PROBLEM TO WORK ON: Every line containing "nlinarith" should be copied out. Go through the entries and find them.

EXERCISE INPUT:
import Literature.ModelTheory.ExponentialFields.Languages
import Literature.NumberTheory.Transcendental.ExpVarieties
import Summits.Schanuel.Schanuel.Theorems.ZilberEacComplexQuadricCover
import HarnessLib

/-!
# Quadric covers with imaginary leading root: the varieties and a model system

EC-vocabulary corollaries of `exists_expPoint_quadricCover` (`ZilberEacComplexQuadricCover.lean`;
first open rung of Exponential-Algebraic Closedness, Mantova–Masser, PLMS 129 (2024), §1 p. 5):

* `exists_solution_quadricCover`, `quadricCover_inter_expGraph_nonempty` — the `(s+1)`-fold
  `V = {xₙ² = P(x'), yⱼ = Aⱼ(x') + yₙ Fⱼ(yₙ)}` meets `Literature.NumberTheory.Transcendental.expGraph`;
* `hyperboloid_model_system_solvable` — `∃ z w t, t² = z² + w² + 1 ∧ e^z = z + e^t ∧ e^w = w - e^t`
  (base `x₃² = x₁² + x₂² + 1`: `P₂(2πi q) = -4π²|q|² < 0` for every `q`, outside the cyclic-cover
  theorem; the sphere `Σ xᵢ² = r` is the same quadric up to `x₃ ↦ i x₃`, which is not an
  automorphism of the exponential-algebraic structure).

HONEST FRAMING: a modest new sub-rung of EAC; nothing here bears on Schanuel's conjecture.
-/

noncomputable section

open Complex MvPolynomial Metric Set Filter Topology

set_option linter.dupNamespace false

namespace Summit.Schanuel.Schanuel.Theorems

/-- **Solvability** (plain form of `exists_expPoint_quadricCover`): some `x'`, `xₙ` with
`xₙ² = P(x')` and `exp xⱼ = Aⱼ(x') + e^{xₙ} Fⱼ(e^{xₙ})`. [cite: MantovaMasser2023, §1 p.5 (the open case dim π(V) = 2 in ℂ³×ℂˣ³)] -/
theorem exists_solution_quadricCover {s : ℕ} (P : MvPolynomial (Fin s) ℂ) (hP2 : P.totalDegree = 2)
    (q : Fin s → ℤ)
    (hbim : (eval (fun j => 2 * Real.pi * I * (q j : ℂ)) (homogeneousComponent 2 P)).im = 0)
    (hbre : (eval (fun j => 2 * Real.pi * I * (q j : ℂ)) (homogeneousComponent 2 P)).re < 0)
    (A : Fin s → MvPolynomial (Fin s) ℂ)
    (hA : ∀ j, eval (fun i => 2 * Real.pi * I * (q i : ℂ))
      (homogeneousComponent (A j).totalDegree (A j)) ≠ 0)
    (hlam : ∑ j, ((A j).totalDegree : ℝ) * (eval (fun i => 2 * Real.pi * I * (q i : ℂ))
      (pderiv j (homogeneousComponent 2 P))).im ≠ 0)
    (F : Fin s → Polynomial ℂ) :
    ∃ x : Fin s → ℂ, ∃ xn : ℂ, xn ^ 2 = eval x P ∧
      ∀ j, exp (x j) = eval x (A j) + exp xn * (F j).eval (exp xn) := by
  obtain ⟨m, x, xn, -, hxn, hx⟩ := (exists_expPoint_quadricCover P hP2 q hbim hbre A hA hlam F).exists
  exact ⟨x, xn, hxn, hx⟩

/-- **The quadric-cover varieties meet the graph of exponentiation** (EC vocabulary): with
`n = s + 1`, under the hypotheses of `exists_expPoint_quadricCover` the subvariety
`V = {xₙ² = P(x₁..xₛ), yⱼ = Aⱼ(x₁..xₛ) + yₙ Fⱼ(yₙ) (j ≤ s)}` of `ℂⁿ × ℂⁿ` (distinguished last
coordinate `Fin.last s`) contains a point of `Literature.NumberTheory.Transcendental.expGraph ℂ n`,
hence of `ℂⁿ × (ℂˣ)ⁿ`. Its additive projection is the quadric `xₙ² = P(x')` (dimension `n - 1`).
[cite: MantovaMasser2023, §1 p.5 (the open case dim π(V) = 2 in ℂ³×ℂˣ³)] -/
theorem quadricCover_inter_expGraph_nonempty {s : ℕ} (P : MvPolynomial (Fin s) ℂ)
    (hP2 : P.totalDegree = 2) (q : Fin s → ℤ)
    (hbim : (eval (fun j => 2 * Real.pi * I * (q j : ℂ)) (homogeneousComponent 2 P)).im = 0)
    (hbre : (eval (fun j => 2 * Real.pi * I * (q j : ℂ)) (homogeneousComponent 2 P)).re < 0)
    (A : Fin s → MvPolynomial (Fin s) ℂ)
    (hA : ∀ j, eval (fun i => 2 * Real.pi * I * (q i : ℂ))
      (homogeneousComponent (A j).totalDegree (A j)) ≠ 0)
    (hlam : ∑ j, ((A j).totalDegree : ℝ) * (eval (fun i => 2 * Real.pi * I * (q i : ℂ))
      (pderiv j (homogeneousComponent 2 P))).im ≠ 0)
    (F : Fin s → Polynomial ℂ) :
    ({z : Fin (s + 1) ⊕ Fin (s + 1) → ℂ |
        z (Sum.inl (Fin.last s)) ^ 2 = eval (fun j => z (Sum.inl (Fin.castSucc j))) P ∧
        ∀ j : Fin s, z (Sum.inr (Fin.castSucc j)) =
          eval (fun i => z (Sum.inl (Fin.castSucc i))) (A j) +
            z (Sum.inr (Fin.last s)) * (F j).eval (z (Sum.inr (Fin.last s)))} ∩
      Literature.NumberTheory.Transcendental.expGraph ℂ (s + 1)).Nonempty := by
  obtain ⟨x, xn, hxn, hx⟩ := exists_solution_quadricCover P hP2 q hbim hbre A hA hlam F
  set X : Fin (s + 1) → ℂ := Fin.snoc x xn with hX
  refine ⟨Sum.elim X fun i => exp (X i), ⟨?_, fun j => ?_⟩, fun i => ?_⟩
  · simp only [Sum.elim_inl, hX, Fin.snoc_last, Fin.snoc_castSucc]
    exact hxn
  · simp only [Sum.elim_inl, Sum.elim_inr, hX, Fin.snoc_castSucc, Fin.snoc_last]
    exact hx j
  · simp [Literature.ModelTheory.ExponentialFields.ExponentialRing.complex_exp_eq]


/-- **A hyperboloid model system is solvable**: there are `z, w, t ∈ ℂ` with
`t² = z² + w² + 1`, `e^z = z + e^t` and `e^w = w - e^t` — an exponential point of the 3-fold
`V = {x₃² = x₁² + x₂² + 1, y₁ = x₁ + y₃, y₂ = x₂ - y₃} ⊆ ℂ³ × (ℂˣ)³`, whose additive projection
`x₃² = x₁² + x₂² + 1` has `P₂(2πi q) = -4π²(q₁² + q₂²) < 0` for every `q ≠ 0` (no direction for
the cyclic-cover theorem; the complex sphere `x₁² + x₂² + x₃² = r` is the same quadric up to
`x₃ ↦ i x₃`, which is not an automorphism of the exponential-algebraic structure). Here
`q = (1,1)`, `λ = Im ∂₁P₂(2πi q) + Im ∂₂P₂(2πi q) = 8π ≠ 0`. New.
[cite: MantovaMasser2023, §1 p.5 (the open case dim π(V) = 2 in ℂ³×ℂˣ³)] -/
theorem hyperboloid_model_system_solvable :
    ∃ z w t : ℂ, t ^ 2 = z ^ 2 + w ^ 2 + 1 ∧ exp z = z + exp t ∧ exp w = w - exp t := by
  set S2 : MvPolynomial (Fin 2) ℂ := X 0 ^ 2 + X 1 ^ 2 with hS2
  set P : MvPolynomial (Fin 2) ℂ := S2 + C 1 with hP
  have hS2hom : S2.IsHomogeneous 2 := (isHomogeneous_X_pow 0 2).add (isHomogeneous_X_pow 1 2)
  have hS2eval : ∀ x : Fin 2 → ℂ, eval x S2 = x 0 ^ 2 + x 1 ^ 2 := fun x => by
    simp [hS2, map_add, map_pow, eval_X]
  have hPeval : ∀ x : Fin 2 → ℂ, eval x P = x 0 ^ 2 + x 1 ^ 2 + 1 := fun x => by
    rw [hP, map_add, hS2eval, eval_C]
  have hS2ne : S2 ≠ 0 := by
    intro h0
    have := hS2eval ![1, 0]
    rw [h0, map_zero] at this
    norm_num at this
  have hdegS2 : S2.totalDegree = 2 := hS2hom.totalDegree hS2ne
  have hP2 : P.totalDegree = 2 := by
    rw [hP, totalDegree_add_eq_left_of_totalDegree_lt] <;> rw [hdegS2]
    rw [totalDegree_C]; norm_num
  have hPtop : homogeneousComponent 2 P = S2 := by
    rw [hP, map_add, homogeneousComponent_eq_self hS2hom,
      homogeneousComponent_of_mem (isHomogeneous_C _ (1 : ℂ))]
    simp
  set q : Fin 2 → ℤ := ![1, 1] with hq
  have hv : (fun j : Fin 2 => 2 * (Real.pi : ℂ) * I * ((q j : ℤ) : ℂ)) = fun _ => 2 * Real.pi * I := by
    funext j; fin_cases j <;> simp [hq]
  have hS2v : eval (fun _ : Fin 2 => 2 * (Real.pi : ℂ) * I) S2 = ((-8 * Real.pi ^ 2 : ℝ) : ℂ) := by
    have h2piI : (2 * (Real.pi : ℂ) * I) ^ 2 = ((-4 * Real.pi ^ 2 : ℝ) : ℂ) := by
      push_cast
      ring_nf
      rw [Complex.I_sq]
      ring
    rw [hS2eval, h2piI]; push_cast; ring
  have hbim : (eval (fun j : Fin 2 => 2 * Real.pi * I * ((q j : ℤ) : ℂ)) (homogeneousComponent 2 P)).im = 0 := by
    rw [hv, hPtop, hS2v, Complex.ofReal_im]
  have hbre : (eval (fun j : Fin 2 => 2 * Real.pi * I * ((q j : ℤ) : ℂ)) (homogeneousComponent 2 P)).re < 0 := by
    rw [hv, hPtop, hS2v, Complex.ofReal_re]
    have := Real.pi_pos; nlinarith
  set A : Fin 2 → MvPolynomial (Fin 2) ℂ := ![X 0, X 1] with hAdef
  have hA0 : A 0 = X 0 := by simp [hAdef]
  have hA1 : A 1 = X 1 := by simp [hAdef]
  have hdegA0 : (A 0).totalDegree = 1 := by rw [hA0, totalDegree_X]
  have hdegA1 : (A 1).totalDegree = 1 := by rw [hA1, totalDegree_X]
  have hpi : (2 * (Real.pi : ℂ) * I) ≠ 0 := by
    have := Real.pi_pos
    simp [Complex.ext_iff, this.ne']
  have hA : ∀ j, eval (fun i : Fin 2 => 2 * Real.pi * I * ((q i : ℤ) : ℂ))
      (homogeneousComponent (A j).totalDegree (A j)) ≠ 0 := by
    rw [hv]
    refine Fin.forall_fin_two.mpr ⟨?_, ?_⟩
    · rw [hdegA0, hA0, homogeneousComponent_eq_self (isHomogeneous_X ℂ 0), eval_X]; exact hpi
    · rw [hdegA1, hA1, homogeneousComponent_eq_self (isHomogeneous_X ℂ 1), eval_X]; exact hpi
  have hpd0 : eval (fun _ : Fin 2 => 2 * (Real.pi : ℂ) * I) (pderiv 0 S2) = 2 * (2 * Real.pi * I) := by
    have h : pderiv 0 S2 = 2 * X 0 := by
      rw [hS2, map_add, pderiv_pow, pderiv_pow, pderiv_X_self,
        pderiv_X_of_ne (show (1 : Fin 2) ≠ 0 by decide)]
      simp
    rw [h, map_mul, eval_X]; simp
  have hpd1 : eval (fun _ : Fin 2 => 2 * (Real.pi : ℂ) * I) (pderiv 1 S2) = 2 * (2 * Real.pi * I) := by
    have h : pderiv 1 S2 = 2 * X 1 := by
      rw [hS2, map_add, pderiv_pow, pderiv_pow, pderiv_X_self,
        pderiv_X_of_ne (show (0 : Fin 2) ≠ 1 by decide)]
      simp
    rw [h, map_mul, eval_X]; simp
  have him4 : ((2 : ℂ) * (2 * Real.pi * I)).im = 4 * Real.pi := by
    simp; ring
  have hlam : ∑ j, ((A j).totalDegree : ℝ) * (eval (fun i : Fin 2 => 2 * Real.pi * I * ((q i : ℤ) : ℂ))
      (pderiv j (homogeneousComponent 2 P))).im ≠ 0 := by
    rw [hv, hPtop, Fin.sum_univ_two, hdegA0, hdegA1, hpd0, hpd1, him4]
    have := Real.pi_pos
    push_cast
    nlinarith
  obtain ⟨x, xn, hxn, hx⟩ := exists_solution_quadricCover P hP2 q hbim hbre A hA hlam
    ![Polynomial.C 1, Polynomial.C (-1)]
  refine ⟨x 0, x 1, xn, ?_, ?_, ?_⟩
  · rw [hxn, hPeval]
  · have h := hx 0
    rw [hA0, eval_X] at h
    simp only [Matrix.cons_val_zero, Polynomial.eval_C, mul_one] at h
    exact h
  · have h := hx 1
    rw [hA1, eval_X] at h
    simp only [Matrix.cons_val_one, Matrix.cons_val_fin_one, Polynomial.eval_C, mul_neg, mul_one] at h
    rw [h]; ring

end Summit.Schanuel.Schanuel.Theorems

ANSWER AREA:
    have := Real.pi_pos; nlinarith
    nlinarith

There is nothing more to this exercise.